WORKING DATA Start Marker

import Mathlib

/-!
# Truncated binomial series of `(1 - z)^{-1/4}`: coefficients, an Abel tail bound, a real bound

Helper file for item stmt-QuantumFields-10699 (`MultibosonBridge.AdmissibleRootsExistR`,
route MultibosonBridge, QCD sub-problem): the two-interval approximation of `1/|t|` by
`|t| ↦ κ ∏ |t - z|²` is built from the truncated binomial series
`f_m(z) = Σ_{n ≤ m} b_n z^n` of `f(z) = (1 - z)^{-1/4} = Σ b_n z^n`, `b_n = (1/4)_n / n!`, i.e.
`b_n = Ring.multichoose (1/4) n` (Mathlib's multiset binomial coefficient).

This file is definition-free and provides

* `multichoose_quarter_succ` / `_pos` / `_succ_le` and the decay bound
  `multichoose_quarter_pow_four_mul_le : b_n ^ 4 * (n + 1) ^ 3 ≤ 1`;
* `hasSum_multichoose_mul_pow` — `Σ b_n z^n = 1/(1-z)^{1/4}` on the open unit disc (from Mathlib's
  binomial series `Complex.one_div_one_sub_cpow_hasFPowerSeriesOnBall_zero`);
* `norm_quarticInv_pow_four` — `‖1/(1-z)^{1/4}‖⁴ = 1/‖1 - z‖`;
* `norm_one_sub_mul_tail_le` — the Abel (summation by parts) tail bound
  `‖(1 - z) (f(z) - f_m(z))‖ ≤ 2 b_{m+1} ‖z‖^{m+1}`, using only that `b` is positive decreasing;
* `norm_tail_le_of` — hence `‖f - f_m‖ ≤ 2‖z‖^{m+1} ‖f‖` as soon as `(m+2) ‖1-z‖ ≥ 1`;
* `partialSum_le_rpow` — for real `0 ≤ t < 1`: `Σ_{n≤m} b_n t^n ≤ (1-t)^{-1/4}`.

Elementary; no named facts. No statement about QCD or Yang–Mills is proved here.
-/

noncomputable section

open scoped BigOperators
open Complex Finset Filter Topology

namespace Summit.QuantumFields.QCD.Theorems.MultibosonBridge.AdmissibleRoots

/-! ### The coefficients `b_n = (1/4)_n / n! = Ring.multichoose (1/4) n` -/

/-- `b_n = (1/4)_n / n!`: Mathlib's `Ring.multichoose (1/4) n` is the rising factorial over `n!`. -/
theorem multichoose_quarter_eq (n : ℕ) :
    Ring.multichoose (1 / 4 : ℝ) n = (ascPochhammer ℝ n).eval (1 / 4 : ℝ) / n.factorial := by
  have h := Ring.factorial_nsmul_multichoose_eq_ascPochhammer (1 / 4 : ℝ) n
  rw [Polynomial.ascPochhammer_smeval_eq_eval, nsmul_eq_mul] at h
  have hf : ((n.factorial : ℕ) : ℝ) ≠ 0 := by positivity
  field_simp
  linarith [h]

/-- `b_0 = 1`. -/
theorem multichoose_quarter_zero : Ring.multichoose (1 / 4 : ℝ) 0 = 1 := by
  simp

/-- The ratio recursion `b_{n+1} = b_n · (n + 1/4)/(n + 1)`. -/
theorem multichoose_quarter_succ (n : ℕ) :
    Ring.multichoose (1 / 4 : ℝ) (n + 1) =
      Ring.multichoose (1 / 4 : ℝ) n * (((n : ℝ) + 1 / 4) / ((n : ℝ) + 1)) := by
  rw [multichoose_quarter_eq, multichoose_quarter_eq, ascPochhammer_succ_eval, Nat.factorial_succ]
  push_cast
  have h1 : ((n : ℝ) + 1) ≠ 0 := by positivity
  have h2 : ((n.factorial : ℕ) : ℝ) ≠ 0 := by positivity
  field_simp
  ring

/-- `b_n > 0`. -/
theorem multichoose_quarter_pos (n : ℕ) : 0 < Ring.multichoose (1 / 4 : ℝ) n := by
  induction n with
  | zero => simp
  | succ n ih => rw [multichoose_quarter_succ]; positivity

/-- `b_{n+1} ≤ b_n`. -/
theorem multichoose_quarter_succ_le (n : ℕ) :
    Ring.multichoose (1 / 4 : ℝ) (n + 1) ≤ Ring.multichoose (1 / 4 : ℝ) n := by
  rw [multichoose_quarter_succ]
  have hb := multichoose_quarter_pos n
  have h : (((n : ℝ) + 1 / 4) / ((n : ℝ) + 1)) ≤ 1 := by
    rw [div_le_one (by positivity)]; linarith
  calc Ring.multichoose (1 / 4 : ℝ) n * (((n : ℝ) + 1 / 4) / ((n : ℝ) + 1))
      ≤ Ring.multichoose (1 / 4 : ℝ) n * 1 := by gcongr
    _ = Ring.multichoose (1 / 4 : ℝ) n := mul_one _

/-- The decay bound `b_n^4 (n+1)^3 ≤ 1` (so `b_n ≤ (n+1)^{-3/4}`), by induction on `n` using the
polynomial inequality `(4n+1)^4 (n+2)^3 ≤ 256 (n+1)^7`. -/
theorem multichoose_quarter_pow_four_mul_le (n : ℕ) :
    Ring.multichoose (1 / 4 : ℝ) n ^ 4 * ((n : ℝ) + 1) ^ 3 ≤ 1 := by
  induction n with
  | zero => simp
  | succ n ih =>
    rw [multichoose_quarter_succ]
    push_cast
    have hb := multichoose_quarter_pos n
    have hn : (0 : ℝ) ≤ n := Nat.cast_nonneg n
    have key : ((n : ℝ) + 1 / 4) ^ 4 * ((n : ℝ) + 1 + 1) ^ 3 ≤
        ((n : ℝ) + 1) ^ 4 * ((n : ℝ) + 1) ^ 3 := by
      have hD : 0 ≤ 248 + 1652 * (n : ℝ) + 4410 * (n : ℝ) ^ 2 + 5663 * (n : ℝ) ^ 3
          + 3248 * (n : ℝ) ^ 4 + 672 * (n : ℝ) ^ 5 := by positivity
      nlinarith [hD]
    have hpos : 0 < ((n : ℝ) + 1) ^ 4 * ((n : ℝ) + 1) ^ 3 := by positivity
    calc (Ring.multichoose (1 / 4 : ℝ) n * (((n : ℝ) + 1 / 4) / ((n : ℝ) + 1))) ^ 4 *
          ((n : ℝ) + 1 + 1) ^ 3
        = (Ring.multichoose (1 / 4 : ℝ) n ^ 4 * ((n : ℝ) + 1) ^ 3) *
            ((((n : ℝ) + 1 / 4) ^ 4 * ((n : ℝ) + 1 + 1) ^ 3) /
              (((n : ℝ) + 1) ^ 4 * ((n : ℝ) + 1) ^ 3)) := by
          field_simp
      _ ≤ 1 * 1 := by
          gcongr
          · rw [div_le_one hpos]; exact key
      _ = 1 := one_mul _

/-- Consequence: `b_N^4 ≤ 1/(N+1)^3`. -/
theorem multichoose_quarter_pow_four_le (N : ℕ) :
    Ring.multichoose (1 / 4 : ℝ) N ^ 4 ≤ 1 / ((N : ℝ) + 1) ^ 3 := by
  rw [le_div_iff₀ (by positivity)]
  simpa using multichoose_quarter_pow_four_mul_le N

/-! ### The binomial series `Σ b_n z^n = (1 - z)^{-1/4}` -/

/-- The binomial series: for `‖z‖ < 1`, `Σ_n b_n z^n = 1/(1-z)^{1/4}` (principal branch). -/
theorem hasSum_multichoose_mul_pow {z : ℂ} (hz : ‖z‖ < 1) :
    HasSum (fun n : ℕ => ((Ring.multichoose (1 / 4 : ℝ) n : ℝ) : ℂ) * z ^ n)
      (1 / (1 - z) ^ (1 / 4 : ℂ)) := by
  have h := Complex.one_div_one_sub_cpow_hasFPowerSeriesOnBall_zero (1 / 4 : ℂ)
  have hzb : z ∈ Metric.eball (0 : ℂ) 1 := by
    rw [Metric.mem_eball, edist_zero_right, ← ofReal_norm, ENNReal.ofReal_lt_one]
    exact hz
  have hs := h.hasSum hzb
  simp only [FormalMultilinearSeries.ofScalars_apply_eq, zero_add, smul_eq_mul] at hs
  have hfun : (fun n : ℕ => ((Ring.multichoose (1 / 4 : ℝ) n : ℝ) : ℂ) * z ^ n) =
      (fun n : ℕ => Ring.choose ((1 / 4 : ℂ) + n - 1) n * z ^ n) := by
    funext n
    rw [Ring.multichoose_eq, Complex.ofReal_choose]
    push_cast
    ring_nf
  rw [hfun]
  exact hs

/-- `‖1/(1-z)^{1/4}‖⁴ = 1/‖1-z‖` for `‖z‖ < 1`. -/
theorem norm_quarticInv_pow_four {z : ℂ} (hz : ‖z‖ < 1) :
    ‖1 / (1 - z) ^ (1 / 4 : ℂ)‖ ^ 4 = 1 / ‖1 - z‖ := by
  have hne : (1 : ℂ) - z ≠ 0 := by
    intro h
    have : z = 1 := by linear_combination -h
    rw [this, norm_one] at hz
    exact lt_irrefl _ hz
  have hpos : 0 < ‖1 - z‖ := norm_pos_iff.mpr hne
  rw [norm_div, norm_one, show (1 / 4 : ℂ) = ((1 / 4 : ℝ) : ℂ) by push_cast; ring,
    Complex.norm_cpow_real, div_pow, one_pow, ← Real.rpow_natCast,
    ← Real.rpow_mul hpos.le]
  norm_num

/-- `‖1/(1-z)^{1/4}‖ > 0` for `‖z‖ < 1`. -/
theorem norm_quarticInv_pos {z : ℂ} (hz : ‖z‖ < 1) : 0 < ‖1 / (1 - z) ^ (1 / 4 : ℂ)‖ := by
  have hne : (1 : ℂ) - z ≠ 0 := by
    intro h
    have : z = 1 := by linear_combination -h
    rw [this, norm_one] at hz
    exact lt_irrefl _ hz
  refine norm_pos_iff.mpr (div_ne_zero one_ne_zero ?_)
  rw [Ne, Complex.cpow_eq_zero_iff, not_and_or]
  exact Or.inl hne

/-! ### Partial sums and the Abel tail bound -/

/-- Summation by parts (finite Abel identity): for any sequence `c` and any `w`,
`(1 - w) Σ_{k ≤ N} c_k w^k = c_0 - c_N w^{N+1} - Σ_{k < N} (c_k - c_{k+1}) w^{k+1}`. -/
theorem abel_identity (c : ℕ → ℂ) (w : ℂ) (N : ℕ) :
    (1 - w) * ∑ k ∈ range (N + 1), c k * w ^ k =
      c 0 - c N * w ^ (N + 1) - ∑ k ∈ range N, (c k - c (k + 1)) * w ^ (k + 1) := by
  induction N with
  | zero => simp; ring
  | succ N ih =>
    rw [sum_range_succ, mul_add, ih, sum_range_succ]
    ring

/-- Abel bound: for a nonnegative decreasing real sequence `c` and `‖w‖ ≤ 1`,
`‖(1 - w) Σ_{k ≤ N} c_k w^k‖ ≤ 2 c_0`. -/
theorem norm_abel_le (c : ℕ → ℝ) (hc0 : ∀ k, 0 ≤ c k) (hc : ∀ k, c (k + 1) ≤ c k)
    {w : ℂ} (hw : ‖w‖ ≤ 1) (N : ℕ) :
    ‖(1 - w) * ∑ k ∈ range (N + 1), (c k : ℂ) * w ^ k‖ ≤ 2 * c 0 := by
  rw [abel_identity (fun k => (c k : ℂ)) w N]
  have h1 : ‖(c 0 : ℂ)‖ = c 0 := by rw [norm_real, Real.norm_of_nonneg (hc0 0)]
  have h2 : ‖(c N : ℂ) * w ^ (N + 1)‖ ≤ c N := by
    rw [norm_mul, norm_real, Real.norm_of_nonneg (hc0 N), norm_pow]
    calc c N * ‖w‖ ^ (N + 1) ≤ c N * 1 := by
          gcongr
          · exact hc0 N
          · exact pow_le_one₀ (norm_nonneg _) hw
      _ = c N := mul_one _
  have h3 : ‖∑ k ∈ range N, ((c k : ℂ) - (c (k + 1) : ℂ)) * w ^ (k + 1)‖ ≤ c 0 - c N := by
    calc ‖∑ k ∈ range N, ((c k : ℂ) - (c (k + 1) : ℂ)) * w ^ (k + 1)‖
        ≤ ∑ k ∈ range N, ‖((c k : ℂ) - (c (k + 1) : ℂ)) * w ^ (k + 1)‖ := norm_sum_le _ _
      _ ≤ ∑ k ∈ range N, (c k - c (k + 1)) := by
          refine sum_le_sum fun k _ => ?_
          rw [norm_mul, ← ofReal_sub, norm_real, Real.norm_of_nonneg (by linarith [hc k]),
            norm_pow]
          calc (c k - c (k + 1)) * ‖w‖ ^ (k + 1) ≤ (c k - c (k + 1)) * 1 := by
                gcongr
                · linarith [hc k]
                · exact pow_le_one₀ (norm_nonneg _) hw
            _ = c k - c (k + 1) := mul_one _
      _ = c 0 - c N := sum_range_sub' c N
  calc ‖(c 0 : ℂ) - (c N : ℂ) * w ^ (N + 1) -
        ∑ k ∈ range N, ((c k : ℂ) - (c (k + 1) : ℂ)) * w ^ (k + 1)‖
      ≤ ‖(c 0 : ℂ) - (c N : ℂ) * w ^ (N + 1)‖ +
          ‖∑ k ∈ range N, ((c k : ℂ) - (c (k + 1) : ℂ)) * w ^ (k + 1)‖ := norm_sub_le _ _
    _ ≤ (‖(c 0 : ℂ)‖ + ‖(c N : ℂ) * w ^ (N + 1)‖) +
          ‖∑ k ∈ range N, ((c k : ℂ) - (c (k + 1) : ℂ)) * w ^ (k + 1)‖ := by
          gcongr; exact norm_sub_le _ _
    _ ≤ (c 0 + c N) + (c 0 - c N) := by gcongr; exact h1.le
    _ = 2 * c 0 := by ring

/-- The tail of the binomial series from `m+1`:
`HasSum (k ↦ b_{k+m+1} z^{k+m+1}) (f(z) - f_m(z))`. -/
theorem hasSum_tail {z : ℂ} (hz : ‖z‖ < 1) (m : ℕ) :
    HasSum (fun k : ℕ => ((Ring.multichoose (1 / 4 : ℝ) (k + (m + 1)) : ℝ) : ℂ) * z ^ (k + (m + 1)))
      (1 / (1 - z) ^ (1 / 4 : ℂ) -
        ∑ n ∈ range (m + 1), ((Ring.multichoose (1 / 4 : ℝ) n : ℝ) : ℂ) * z ^ n) :=
  (hasSum_nat_add_iff' (f := fun n : ℕ => ((Ring.multichoose (1 / 4 : ℝ) n : ℝ) : ℂ) * z ^ n)
    (m + 1)).mpr (hasSum_multichoose_mul_pow hz)

/-- **Abel tail bound.** For `‖z‖ < 1`: `‖(1 - z)(f(z) - f_m(z))‖ ≤ 2 b_{m+1} ‖z‖^{m+1}`. -/
theorem norm_one_sub_mul_tail_le {z : ℂ} (hz : ‖z‖ < 1) (m : ℕ) :
    ‖(1 - z) * (1 / (1 - z) ^ (1 / 4 : ℂ) -
        ∑ n ∈ range (m + 1), ((Ring.multichoose (1 / 4 : ℝ) n : ℝ) : ℂ) * z ^ n)‖ ≤
      2 * Ring.multichoose (1 / 4 : ℝ) (m + 1) * ‖z‖ ^ (m + 1) := by
  have hT := hasSum_tail hz m
  set r := 1 / (1 - z) ^ (1 / 4 : ℂ) -
        ∑ n ∈ range (m + 1), ((Ring.multichoose (1 / 4 : ℝ) n : ℝ) : ℂ) * z ^ n with hr
  set c : ℕ → ℝ := fun k => Ring.multichoose (1 / 4 : ℝ) (k + (m + 1)) with hc
  have hS : Tendsto (fun N : ℕ => ∑ k ∈ range N,
      ((Ring.multichoose (1 / 4 : ℝ) (k + (m + 1)) : ℝ) : ℂ) * z ^ (k + (m + 1))) atTop (𝓝 r) :=
    hT.tendsto_sum_nat
  have hS' : Tendsto (fun N : ℕ => ‖(1 - z) * ∑ k ∈ range (N + 1),
      ((Ring.multichoose (1 / 4 : ℝ) (k + (m + 1)) : ℝ) : ℂ) * z ^ (k + (m + 1))‖)
      atTop (𝓝 ‖(1 - z) * r‖) := by
    have h2 := hS.comp (tendsto_add_atTop_nat 1)
    exact (((continuous_const.mul continuous_id).tendsto _).comp h2).norm
  refine le_of_tendsto' hS' fun N => ?_
  have hrw : ∑ k ∈ range (N + 1),
      ((Ring.multichoose (1 / 4 : ℝ) (k + (m + 1)) : ℝ) : ℂ) * z ^ (k + (m + 1)) =
      z ^ (m + 1) * ∑ k ∈ range (N + 1), (c k : ℂ) * z ^ k := by
    rw [mul_sum]
    refine sum_congr rfl fun k _ => ?_
    rw [hc, pow_add]
    push_cast
    ring
  rw [hrw, mul_left_comm, norm_mul, norm_pow]
  have hA := norm_abel_le c (fun k => (multichoose_quarter_pos _).le) (fun k => by
    simpa [hc, Nat.add_right_comm] using multichoose_quarter_succ_le (k + (m + 1))) hz.le N
  have hc0 : c 0 = Ring.multichoose (1 / 4 : ℝ) (m + 1) := by simp [hc]
  rw [hc0] at hA
  calc ‖z‖ ^ (m + 1) * ‖(1 - z) * ∑ k ∈ range (N + 1), (c k : ℂ) * z ^ k‖
      ≤ ‖z‖ ^ (m + 1) * (2 * Ring.multichoose (1 / 4 : ℝ) (m + 1)) := by gcongr
    _ = 2 * Ring.multichoose (1 / 4 : ℝ) (m + 1) * ‖z‖ ^ (m + 1) := by ring

/-- **Relative tail bound.** If `‖z‖ < 1` and `(m + 2) ‖1 - z‖ ≥ 1` then
`‖f(z) - f_m(z)‖ ≤ 2 ‖z‖^{m+1} ‖f(z)‖` (the decay `b_{m+1} ≤ (m+2)^{-3/4}` compensates
`‖f‖³ = ‖1-z‖^{-3/4}`). -/
theorem norm_tail_le_of {z : ℂ} (hz : ‖z‖ < 1) (m : ℕ) (hm : 1 ≤ ((m : ℝ) + 2) * ‖1 - z‖) :
    ‖1 / (1 - z) ^ (1 / 4 : ℂ) -
        ∑ n ∈ range (m + 1), ((Ring.multichoose (1 / 4 : ℝ) n : ℝ) : ℂ) * z ^ n‖ ≤
      2 * ‖z‖ ^ (m + 1) * ‖1 / (1 - z) ^ (1 / 4 : ℂ)‖ := by
  have hne : (1 : ℂ) - z ≠ 0 := by
    intro h
    have : z = 1 := by linear_combination -h
    rw [this, norm_one] at hz
    exact lt_irrefl _ hz
  have hd : 0 < ‖1 - z‖ := norm_pos_iff.mpr hne
  set r := 1 / (1 - z) ^ (1 / 4 : ℂ) -
        ∑ n ∈ range (m + 1), ((Ring.multichoose (1 / 4 : ℝ) n : ℝ) : ℂ) * z ^ n with hr
  have h1 : ‖r‖ ≤ 2 * Ring.multichoose (1 / 4 : ℝ) (m + 1) * ‖z‖ ^ (m + 1) / ‖1 - z‖ := by
    rw [le_div_iff₀ hd, mul_comm, ← norm_mul]
    exact norm_one_sub_mul_tail_le hz m
  have hρ : 0 ≤ ‖z‖ ^ (m + 1) := by positivity
  have hb : Ring.multichoose (1 / 4 : ℝ) (m + 1) ^ 4 ≤ 1 / (((m + 1 : ℕ) : ℝ) + 1) ^ 3 :=
    multichoose_quarter_pow_four_le (m + 1)
  push_cast at hb
  have hf4 : ‖1 / (1 - z) ^ (1 / 4 : ℂ)‖ ^ 4 = 1 / ‖1 - z‖ := norm_quarticInv_pow_four hz
  have hbpos := multichoose_quarter_pos (m + 1)
  have key : ‖r‖ ^ 4 ≤ (2 * ‖z‖ ^ (m + 1) * ‖1 / (1 - z) ^ (1 / 4 : ℂ)‖) ^ 4 := by
    have h2 : ‖r‖ ^ 4 ≤
        (2 * Ring.multichoose (1 / 4 : ℝ) (m + 1) * ‖z‖ ^ (m + 1) / ‖1 - z‖) ^ 4 := by
      gcongr
    refine h2.trans ?_
    rw [mul_pow, mul_pow, hf4, div_pow, mul_pow, mul_pow]
    have hm3 : 1 ≤ (((m : ℝ) + 1 + 1) * ‖1 - z‖) ^ 3 := by
      have : (1 : ℝ) ≤ ((m : ℝ) + 1 + 1) * ‖1 - z‖ := by linarith
      exact one_le_pow₀ this
    rw [div_le_iff₀ (by positivity)]
    calc (2 : ℝ) ^ 4 * Ring.multichoose (1 / 4 : ℝ) (m + 1) ^ 4 * (‖z‖ ^ (m + 1)) ^ 4
        ≤ (2 : ℝ) ^ 4 * (1 / ((m : ℝ) + 1 + 1) ^ 3) * (‖z‖ ^ (m + 1)) ^ 4 := by gcongr
      _ ≤ (2 : ℝ) ^ 4 * (1 / ((m : ℝ) + 1 + 1) ^ 3) * (‖z‖ ^ (m + 1)) ^ 4 *
            (((m : ℝ) + 1 + 1) * ‖1 - z‖) ^ 3 :=
          le_mul_of_one_le_right (by positivity) hm3
      _ = (2 : ℝ) ^ 4 * (‖z‖ ^ (m + 1)) ^ 4 * (1 / ‖1 - z‖) * ‖1 - z‖ ^ 4 := by
            field_simp
  exact (pow_le_pow_iff_left₀ (norm_nonneg _) (by positivity) (by norm_num : (4 : ℕ) ≠ 0)).mp key

/-! ### The real series on `[0, 1)` -/

/-- For real `0 ≤ t < 1`: `Σ b_n t^n = (1 - t)^{-1/4}`. -/
theorem hasSum_multichoose_mul_pow_real {t : ℝ} (ht0 : 0 ≤ t) (ht1 : t < 1) :
    HasSum (fun n : ℕ => Ring.multichoose (1 / 4 : ℝ) n * t ^ n) ((1 - t) ^ (-(1 / 4 : ℝ))) := by
  have hz : ‖(t : ℂ)‖ < 1 := by
    rw [norm_real, Real.norm_of_nonneg ht0]; exact ht1
  have h := hasSum_multichoose_mul_pow hz
  have hval : (1 : ℂ) / (1 - (t : ℂ)) ^ (1 / 4 : ℂ) = (((1 - t) ^ (-(1 / 4 : ℝ)) : ℝ) : ℂ) := by
    rw [Real.rpow_neg (by linarith), show (1 / 4 : ℂ) = ((1 / 4 : ℝ) : ℂ) by push_cast; ring,
      ← ofReal_one, ← ofReal_sub, ← Complex.ofReal_cpow (by linarith)]
    push_cast
    ring
  rw [hval] at h
  have h' : HasSum (fun n : ℕ => ((Ring.multichoose (1 / 4 : ℝ) n * t ^ n : ℝ) : ℂ))
      ((((1 - t) ^ (-(1 / 4 : ℝ)) : ℝ) : ℂ)) := by
    convert h using 2 with n
    push_cast; ring
  exact Complex.hasSum_ofReal.mp h'

/-- For real `0 ≤ t < 1` the truncated series is below the full one:
`Σ_{n ≤ m} b_n t^n ≤ (1 - t)^{-1/4}`. -/
theorem partialSum_le_rpow {t : ℝ} (ht0 : 0 ≤ t) (ht1 : t < 1) (m : ℕ) :
    ∑ n ∈ range (m + 1), Ring.multichoose (1 / 4 : ℝ) n * t ^ n ≤ (1 - t) ^ (-(1 / 4 : ℝ)) := by
  refine sum_le_hasSum (range (m + 1)) (fun n _ => ?_) (hasSum_multichoose_mul_pow_real ht0 ht1)
  exact mul_nonneg (multichoose_quarter_pos n).le (pow_nonneg ht0 n)

/-- The real partial sum is nonnegative for `t ≥ 0`. -/
theorem partialSum_real_nonneg {t : ℝ} (ht0 : 0 ≤ t) (m : ℕ) :
    0 ≤ ∑ n ∈ range (m + 1), Ring.multichoose (1 / 4 : ℝ) n * t ^ n :=
  sum_nonneg fun n _ => mul_nonneg (multichoose_quarter_pos n).le (pow_nonneg ht0 n)

end Summit.QuantumFields.QCD.Theorems.MultibosonBridge.AdmissibleRoots

end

WORKING DATA End Marker

- EXERCISE
Where the word "decreasing" occurs in a line of the records, copy that line.

- TASK OUTPUT
  `‖(1 - z) (f(z) - f_m(z))‖ ≤ 2 b_{m+1} ‖z‖^{m+1}`, using only that `b` is positive decreasing;
/-- Abel bound: for a nonnegative decreasing real sequence `c` and `‖w‖ ≤ 1`,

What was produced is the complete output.